Es war eine gemeinsame Anstrengung von zahlreichen Bereichen der Gesellschaft. Um eine Vorstellung von dem Ausmaß zu bekommen, nehmen wir an, dass ein Mediziner lediglich zwei Minuten pro Impfung benötigte. Bei diesem Tempo bedeutet das, dass etwa 4,1 Millionen Arbeitstage oder 11.000 Arbeitsjahre benötigt werden, um diesen Meilenstein zu erreichen.
Das Vertrauen aller Beteiligten ist ausschlaggebend dafür, einem Projekt Schwung zu verleihen und es ungemindert am Laufen zu halten. Das von den Menschen in die Impfung und den Prozess gewonnene Vertrauen war eine der Stützen der erfolgreichen Kampagne, trotz verschiedener Versuche, Misstrauen zu säen und Panik zu verbreiten.

Es gibt einige unter uns, die nur ausländischen Marken vertrauen schenken, sogar dann, wenn es um Gegenstände des täglichen Bedarfs geht. Als es jedoch um etwas dermaßen entscheidendes wie ein Vakzin gegen Covid-19 ging, setzten die Menschen Indiens ihr Vertrauen einstimmig in Impfstoffe der Marke „Made in India".

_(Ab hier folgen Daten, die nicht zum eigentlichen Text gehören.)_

import Literature.Analysis.FunctionSpaces.TorusSeriesCalculus
import Literature.Analysis.FunctionSpaces.TorusScalarTrigPoly
import Literature.Analysis.FunctionSpaces.TorusSpectralWeakDerivative
import Literature.Analysis.FunctionSpaces.TorusLerayHelmholtzProofs
import HarnessLib

/-!
# Liouville laminar states I: real Fourier modes and rapidly decaying mode series (solo-informed)

Generic calculus on `T^d` used by `SoloInformedLiouvilleStates`: the real scalar mode
`M_k(z)(x) = Re (z e_k(x))` (`e_k = UnitAddTorus.mFourier k`), its derivatives
(`∂ⱼ M_k(z) = M_k(2πi kⱼ z)`, `Δ M_k(z) = -4π²|k|² M_k(z)`), its Fourier coefficients
(`z/2` at `k`, `z̄/2` at `-k`), the bound `‖D^m M_k(z)‖ ≤ |z| (2π(1+|k|²))^m`; and mode series
`∑_n M_{k_n}(z_n)` with rapidly decaying coefficients (`∑_n |z_n| (2π(1+|k_n|²))^m < ∞` for all
`m`): smoothness and termwise differentiation (through the tree's `Torus.SummableLiftBounds`),
termwise Fourier coefficients, zero mean, and the coefficient `z_{n₀}/2` at an injectively placed
frequency.  Everything here is textbook Fourier analysis on the torus.

References: L. Grafakos, *Classical Fourier Analysis*, 3rd ed. (2014), Prop. 3.2.6–3.2.7, 3.3.12
[Grafakos2014].
-/

noncomputable section

open MeasureTheory Filter Topology Set UnitAddTorus
open scoped ENNReal NNReal InnerProductSpace Real ComplexConjugate

namespace Summit.AnomalousDissipation.AnomalousDissipation.Theorems

open Literature.Analysis.FunctionSpaces Literature.Analysis.FunctionSpaces.Torus

/-! ## Real Fourier modes on `T^d` -/

section Modes

variable {d : Type*} [Fintype d] [DecidableEq d]

/-- The real scalar mode `M_k(z)(x) = Re (e_k(x) z)` on `T^d`. [folklore] -/
def rmode (k : d → ℤ) (z : ℂ) : UnitAddTorus d → ℝ := fun x => (mFourier k x * z).re

omit [DecidableEq d] in
/-- Evaluation of a real mode. [folklore] -/
theorem rmode_apply (k : d → ℤ) (z : ℂ) (x : UnitAddTorus d) :
    rmode k z x = (mFourier k x * z).re := rfl

omit [DecidableEq d] in
/-- A real mode is the one-term real trigonometric polynomial of the tree. [folklore] -/
theorem rmode_eq_reTrigPoly (k : d → ℤ) (z : ℂ) : rmode k z = reTrigPoly {k} (fun _ => z) := by
  funext x
  rw [reTrigPoly_singleton_apply, rmode_apply]

omit [DecidableEq d] in
/-- Modes are smooth. [folklore] -/
theorem isSmooth_rmode (k : d → ℤ) (z : ℂ) : IsSmooth (rmode k z) := by
  rw [rmode_eq_reTrigPoly]; exact isSmooth_reTrigPoly _ _

omit [DecidableEq d] in
/-- `|M_k(z)(x)| ≤ |z|`. [folklore] -/
theorem abs_rmode_le (k : d → ℤ) (z : ℂ) (x : UnitAddTorus d) : |rmode k z x| ≤ ‖z‖ := by
  rw [rmode_apply]
  refine (Complex.abs_re_le_norm _).trans ?_
  rw [norm_mul, norm_mFourier_apply, one_mul]

omit [DecidableEq d] in
/-- `‖M_k(z)(x)‖ ≤ |z|`. [folklore] -/
theorem norm_rmode_le (k : d → ℤ) (z : ℂ) (x : UnitAddTorus d) : ‖rmode k z x‖ ≤ ‖z‖ := by
  rw [Real.norm_eq_abs]; exact abs_rmode_le k z x

omit [DecidableEq d] in
/-- Additivity in the coefficient. [folklore] -/
theorem rmode_add (k : d → ℤ) (z w : ℂ) (x : UnitAddTorus d) :
    rmode k (z + w) x = rmode k z x + rmode k w x := by
  simp only [rmode_apply, mul_add, Complex.add_re]

omit [DecidableEq d] in
/-- Real homogeneity in the coefficient. [folklore] -/
theorem rmode_ofReal_mul (k : d → ℤ) (r : ℝ) (z : ℂ) (x : UnitAddTorus d) :
    rmode k ((r : ℂ) * z) x = r * rmode k z x := by
  simp only [rmode_apply]
  rw [mul_left_comm, Complex.re_ofReal_mul]

omit [DecidableEq d] in
/-- Real modes are additive in the coefficient (finite sums). [folklore] -/
theorem rmode_sum {ι : Type*} (s : Finset ι) (k : d → ℤ) (z : ι → ℂ) (x : UnitAddTorus d) :
    rmode k (∑ i ∈ s, z i) x = ∑ i ∈ s, rmode k (z i) x := by
  simp only [rmode_apply, Finset.mul_sum, Complex.re_sum]

/-- **Partial derivatives act diagonally**: `∂ⱼ M_k(z) = M_k(2πi kⱼ z)`. [cite: Grafakos2014, Prop. 3.2.6 (8)] -/
theorem partialDeriv_rmode (k : d → ℤ) (z : ℂ) (j : d) (x : UnitAddTorus d) :
    partialDeriv j (rmode k z) x = rmode k (2 * Real.pi * Complex.I * (k j) * z) x := by
  rw [rmode_eq_reTrigPoly, partialDeriv_reTrigPoly, reTrigPoly_singleton_apply, rmode_apply, smul_eq_mul]

/-- **Modes are eigenfunctions of the Laplacian**: `Δ M_k(z) = -4π²|k|² M_k(z)`.
[cite: Grafakos2014, Prop. 3.2.6 (8)] -/
theorem laplacian_rmode (k : d → ℤ) (z : ℂ) (x : UnitAddTorus d) :
    laplacian (rmode k z) x = -(4 * Real.pi ^ 2 * freqNormSq k) * rmode k z x := by
  rw [rmode_eq_reTrigPoly, laplacian_reTrigPoly_singleton]

omit [DecidableEq d] in
/-- **Derivative bounds of a mode on the lift**: `‖Dᵐ (M_k(z) ∘ proj)‖ ≤ |z| (2π(1+|k|²))ᵐ`.
[cite: Grafakos2014, Prop. 3.3.12] -/
theorem norm_iteratedFDeriv_lift_rmode_le (k : d → ℤ) (z : ℂ) (m : ℕ) (y : EuclideanSpace ℝ d) :
    ‖iteratedFDeriv ℝ m (lift (rmode k z)) y‖ ≤ ‖z‖ * (2 * Real.pi * (1 + freqNormSq k)) ^ m := by
  set L : ℂ →L[ℝ] ℝ := Complex.reCLM.comp ((ContinuousLinearMap.id ℝ ℂ).smulRight z) with hL
  have hcomp : lift (rmode k z) = ⇑L ∘ fun y : EuclideanSpace ℝ d => mFourier k (proj y) := by
    funext y
    simp only [hL, Torus.lift_apply, rmode_apply, Function.comp_apply, ContinuousLinearMap.comp_apply,
      ContinuousLinearMap.smulRight_apply, ContinuousLinearMap.id_apply, Complex.reCLM_apply,
      smul_eq_mul]
  have hLn : ‖L‖ ≤ ‖z‖ := by
    refine ContinuousLinearMap.opNorm_le_bound _ (norm_nonneg _) fun w => ?_
    simp only [hL, ContinuousLinearMap.comp_apply, ContinuousLinearMap.smulRight_apply,
      ContinuousLinearMap.id_apply, Complex.reCLM_apply, smul_eq_mul]
    refine (Complex.abs_re_le_norm _).trans ?_
    rw [norm_mul, mul_comm]
  rw [hcomp]
  refine (ContinuousLinearMap.norm_iteratedFDeriv_comp_left _ ((isSmooth_mFourier k).contDiffAt)
    (mod_cast le_top)).trans ?_
  exact mul_le_mul hLn (norm_iteratedFDeriv_mFourier_proj_le k m y) (norm_nonneg _) (norm_nonneg _)

omit [DecidableEq d] in
/-- The complexified mode: `M_k(z) = (z e_k + conj z · e_{-k})/2`. [folklore] -/
theorem ofReal_rmode (k : d → ℤ) (z : ℂ) (x : UnitAddTorus d) :
    ((rmode k z x : ℝ) : ℂ) = mFourier k x * (z / 2) + mFourier (-k) x * (conj z / 2) := by
  rw [rmode_apply, Complex.re_eq_add_conj, map_mul, ← mFourier_neg]
  ring

omit [DecidableEq d] in
/-- **Fourier coefficients of a mode**: `𝓕(M_k(z))(K) = [K = k] z/2 + [K = -k] conj z/2`.
[cite: Grafakos2014, Prop. 3.2.7 (1)] -/
theorem mFourierCoeff_ofReal_rmode (k : d → ℤ) (z : ℂ) (K : d → ℤ) :
    mFourierCoeff (fun x => ((rmode k z x : ℝ) : ℂ)) K =
      (if K = k then z / 2 else 0) + (if K = -k then conj z / 2 else 0) := by
  rw [mFourierCoeff_eq_integral_volume]
  simp_rw [ofReal_rmode, smul_eq_mul, mul_add, ← mul_assoc]
  have hi : ∀ l : d → ℤ, ∀ c : ℂ,
      Integrable (fun x : UnitAddTorus d => mFourier (-K) x * mFourier l x * c) volume := fun l c =>
    (((mFourier (-K)).continuous.mul (mFourier l).continuous).mul continuous_const).integrable_unitAddTorus
  rw [integral_add (hi k _) (hi (-k) _), integral_mul_const, integral_mul_const,
    integral_mFourier_neg_mul_mFourier, integral_mFourier_neg_mul_mFourier]
  split_ifs <;> simp

omit [DecidableEq d] in
/-- Modes with non-zero frequency have zero mean. [folklore] -/
theorem integral_rmode (k : d → ℤ) (hk : k ≠ 0) (z : ℂ) : ∫ x, rmode k z x = 0 := by
  have hint : Integrable (fun x : UnitAddTorus d => mFourier k x * z) volume :=
    ((mFourier k).continuous.mul continuous_const).integrable_unitAddTorus
  have h1 : ∫ x, mFourier k x * z = 0 := by
    rw [integral_mul_const]
    have h := integral_mFourier_neg_mul_mFourier (0 : d → ℤ) k
    rw [if_neg (Ne.symm hk)] at h
    simp only [neg_zero, mFourier_zero, ContinuousMap.one_apply, one_mul] at h
    rw [h, zero_mul]
  have h2 : ∫ x, rmode k z x = (∫ x, mFourier k x * z).re := by
    have h := Complex.reCLM.integral_comp_comm hint
    simp only [Complex.reCLM_apply] at h
    simpa only [rmode_apply] using h
  rw [h2, h1, Complex.zero_re]

end Modes

/-! ## Series of modes with rapidly decaying coefficients -/

section Series

variable {d : Type*} [Fintype d] [DecidableEq d]

/-- Rapid decay of a coefficient sequence `z` placed on frequencies `k`:
`∑_n |z_n| (2π(1+|k_n|²))^m < ∞` for every `m`. [cite: Grafakos2014, Prop. 3.3.12] -/
def RapidDecay (k : ℕ → d → ℤ) (z : ℕ → ℂ) : Prop :=
  ∀ m : ℕ, Summable fun n => ‖z n‖ * (2 * Real.pi * (1 + freqNormSq (k n))) ^ m

/-- The mode series `x ↦ ∑_n M_{k_n}(z_n)(x)`. [folklore] -/
def modeSeries (k : ℕ → d → ℤ) (z : ℕ → ℂ) : UnitAddTorus d → ℝ :=
  fun x => ∑' n, rmode (k n) (z n) x

variable {k : ℕ → d → ℤ} {z : ℕ → ℂ}

omit [DecidableEq d] in
/-- Rapidly decaying coefficients are absolutely summable (`m = 0`). [folklore] -/
theorem RapidDecay.summable_norm (h : RapidDecay k z) : Summable fun n => ‖z n‖ := by
  simpa using h 0

omit [DecidableEq d] in
/-- Rapid decay gives summable lift bounds for the mode family. [cite: Grafakos2014, Prop. 3.3.12] -/
theorem RapidDecay.summableLiftBounds (h : RapidDecay k z) :
    SummableLiftBounds (fun n => rmode (k n) (z n)) :=
  SummableLiftBounds.of_norm_iteratedFDeriv_le (fun _ => isSmooth_rmode _ _) h
    fun _ _ _ => norm_iteratedFDeriv_lift_rmode_le _ _ _ _

omit [DecidableEq d] in
/-- The mode series is smooth. [cite: Grafakos2014, Prop. 3.3.12] -/
theorem RapidDecay.isSmooth_modeSeries (h : RapidDecay k z) : IsSmooth (modeSeries k z) :=
  h.summableLiftBounds.isSmooth_tsum

omit [DecidableEq d] in
/-- Pointwise summability of a mode series with summable coefficients. [folklore] -/
theorem summable_rmode_apply (h : Summable fun n => ‖z n‖) (x : UnitAddTorus d) :
    Summable fun n => rmode (k n) (z n) x :=
  Summable.of_norm_bounded h fun _ => norm_rmode_le _ _ _

omit [DecidableEq d] in
/-- Pointwise bound `|∑_n M_{k_n}(z_n)(x)| ≤ ∑_n |z_n|`. [folklore] -/
theorem abs_modeSeries_le (h : Summable fun n => ‖z n‖) (x : UnitAddTorus d) :
    |modeSeries k z x| ≤ ∑' n, ‖z n‖ := by
  rw [← Real.norm_eq_abs]
  exact tsum_of_norm_bounded h.hasSum fun n => norm_rmode_le _ _ _

/-- `∂ⱼ ∑_n M_{k_n}(z_n) = ∑_n M_{k_n}(2πi (k_n)ⱼ z_n)`. [cite: Grafakos2014, Prop. 3.2.6 (8)] -/
theorem RapidDecay.partialDeriv_modeSeries (h : RapidDecay k z) (j : d) (x : UnitAddTorus d) :
    partialDeriv j (modeSeries k z) x = ∑' n, rmode (k n) (2 * Real.pi * Complex.I * (k n j) * z n) x := by
  unfold modeSeries
  rw [h.summableLiftBounds.partialDeriv_tsum_apply j x]
  exact tsum_congr fun n => partialDeriv_rmode _ _ _ _

/-- `Δ ∑_n M_{k_n}(z_n) = ∑_n -4π²|k_n|² M_{k_n}(z_n)`. [cite: Grafakos2014, Prop. 3.2.6 (8)] -/
theorem RapidDecay.laplacian_modeSeries (h : RapidDecay k z) (x : UnitAddTorus d) :
    laplacian (modeSeries k z) x = ∑' n, -(4 * Real.pi ^ 2 * freqNormSq (k n)) * rmode (k n) (z n) x := by
  unfold modeSeries
  rw [h.summableLiftBounds.laplacian_tsum_apply x]
  exact tsum_congr fun n => laplacian_rmode _ _ _

omit [DecidableEq d] in
/-- **Fourier coefficients of a mode series** (termwise integration of the uniformly convergent
series). [cite: Grafakos2014, Prop. 3.2.7 (1)] -/
theorem mFourierCoeff_modeSeries (h : Summable fun n => ‖z n‖) (K : d → ℤ) :
    mFourierCoeff (fun x => ((modeSeries k z x : ℝ) : ℂ)) K =
      ∑' n, ((if K = k n then z n / 2 else 0) + (if K = -k n then conj (z n) / 2 else 0)) := by
  have hterm : ∀ n, mFourierCoeff (fun x => ((rmode (k n) (z n) x : ℝ) : ℂ)) K =
      (if K = k n then z n / 2 else 0) + (if K = -k n then conj (z n) / 2 else 0) := fun n =>
    mFourierCoeff_ofReal_rmode _ _ _
  simp_rw [← hterm, mFourierCoeff_eq_integral_volume, smul_eq_mul]
  have h1 : ∀ x : UnitAddTorus d, mFourier (-K) x * ((modeSeries k z x : ℝ) : ℂ) =
      ∑' n, mFourier (-K) x * ((rmode (k n) (z n) x : ℝ) : ℂ) := fun x => by
    rw [modeSeries, Complex.ofReal_tsum, ← tsum_mul_left]
  simp_rw [h1]
  have hint : ∀ n, Integrable (fun x : UnitAddTorus d =>
      mFourier (-K) x * ((rmode (k n) (z n) x : ℝ) : ℂ)) volume := fun n =>
    ((mFourier (-K)).continuous.mul
      (Complex.continuous_ofReal.comp (isSmooth_rmode (k n) (z n)).continuous)).integrable_unitAddTorus
  refine (integral_tsum_of_summable_integral_norm hint ?_).symm
  refine Summable.of_nonneg_of_le (fun n => integral_nonneg fun x => norm_nonneg _) (fun n => ?_) h
  have hle : ∀ x : UnitAddTorus d, ‖mFourier (-K) x * ((rmode (k n) (z n) x : ℝ) : ℂ)‖ ≤ ‖z n‖ :=
    fun x => by
    rw [norm_mul, norm_mFourier_apply, one_mul, Complex.norm_real]
    exact norm_rmode_le _ _ _
  calc ∫ x, ‖mFourier (-K) x * ((rmode (k n) (z n) x : ℝ) : ℂ)‖ ≤ ∫ x : UnitAddTorus d, ‖z n‖ :=
        integral_mono (hint n).norm (integrable_const _) hle
    _ = ‖z n‖ := by simp

omit [DecidableEq d] in
/-- On injectively placed frequencies avoiding each other's negatives, the coefficient of the series
at `k_{n₀}` is `z_{n₀}/2`. [folklore] -/
theorem mFourierCoeff_modeSeries_eq (h : Summable fun n => ‖z n‖) (hinj : Function.Injective k)
    (hneg : ∀ m n, k m ≠ -k n) (n₀ : ℕ) :
    mFourierCoeff (fun x => ((modeSeries k z x : ℝ) : ℂ)) (k n₀) = z n₀ / 2 := by
  rw [mFourierCoeff_modeSeries h, tsum_eq_single n₀]
  · rw [if_pos rfl, if_neg (hneg n₀ n₀), add_zero]
  · intro n hn
    rw [if_neg (fun h' => hn (hinj h').symm), if_neg (hneg n₀ n), add_zero]

omit [DecidableEq d] in
/-- A mode series on non-zero frequencies has zero mean. [folklore] -/
theorem hasZeroMean_modeSeries (h : Summable fun n => ‖z n‖) (hk : ∀ n, k n ≠ 0) :
    HasZeroMean (modeSeries k z) := by
  unfold HasZeroMean modeSeries
  have hint : ∀ n, Integrable (fun x : UnitAddTorus d => rmode (k n) (z n) x) volume := fun n =>
    (isSmooth_rmode (k n) (z n)).continuous.integrable_unitAddTorus
  rw [← integral_tsum_of_summable_integral_norm hint]
  · simp [integral_rmode _ (hk _)]
  · refine Summable.of_nonneg_of_le (fun n => integral_nonneg fun x => norm_nonneg _) (fun n => ?_) h
    calc ∫ x, ‖rmode (k n) (z n) x‖ ≤ ∫ x : UnitAddTorus d, ‖z n‖ :=
          integral_mono (hint n).norm (integrable_const _) fun x => norm_rmode_le _ _ _
      _ = ‖z n‖ := by simp

end Series

section Coeff

/-- `‖(2πi a) (z/2)‖² = π² a² |z|²`. [folklore] -/
theorem norm_sq_coeff (a : ℤ) (z : ℂ) :
    ‖(2 * Real.pi * Complex.I * (a : ℂ)) • (z / 2)‖ ^ 2 = Real.pi ^ 2 * (a : ℝ) ^ 2 * ‖z‖ ^ 2 := by
  rw [norm_smul, norm_div, norm_mul, norm_mul, norm_mul, Complex.norm_I, Complex.norm_intCast,
    Complex.norm_real, Real.norm_eq_abs, abs_of_pos Real.pi_pos]
  have h2 : ‖(2 : ℂ)‖ = 2 := by simp
  rw [h2, show 2 * Real.pi * 1 * |(a : ℝ)| * (‖z‖ / 2) = Real.pi * |(a : ℝ)| * ‖z‖ by ring,
    mul_pow, mul_pow, sq_abs]

end Coeff

end Summit.AnomalousDissipation.AnomalousDissipation.Theorems

end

Am gemeinsamen Strang ziehen

Die Impfkampagne ist ein Beispiel dafür, was Indien erreichen kann, wenn die Bürger und die Regierung an einem gemeinsamen Strang ziehen und im Geiste der Bürgerbeteiligung zusammenarbeiten. Als Indiens Impfprogramm seinen Anfang nahm, gab es viele Menschen, die Zweifel an den Fähigkeiten der 1,3 Milliarden Inderinnen und Indern hegten. Einige sagten, Indien würde drei bis vier Jahre benötigen. Andere sagten, die Menschen würden sich nicht impfen lassen. Und wieder andere sagten, dass der Impfprozess von Misswirtschaft und Chaos geprägt sein würde. Es gab sogar einige, die meinten, dass Indien nicht in der Lage sein würde, die Lieferketten aufrechtzuerhalten. Doch mit der Janata Curfew und den darauffolgenden Lockdowns haben uns die Menschen Indiens gezeigt, wie spektakulär die Resultate sein können, wenn man ihnen als Partnern vertraut.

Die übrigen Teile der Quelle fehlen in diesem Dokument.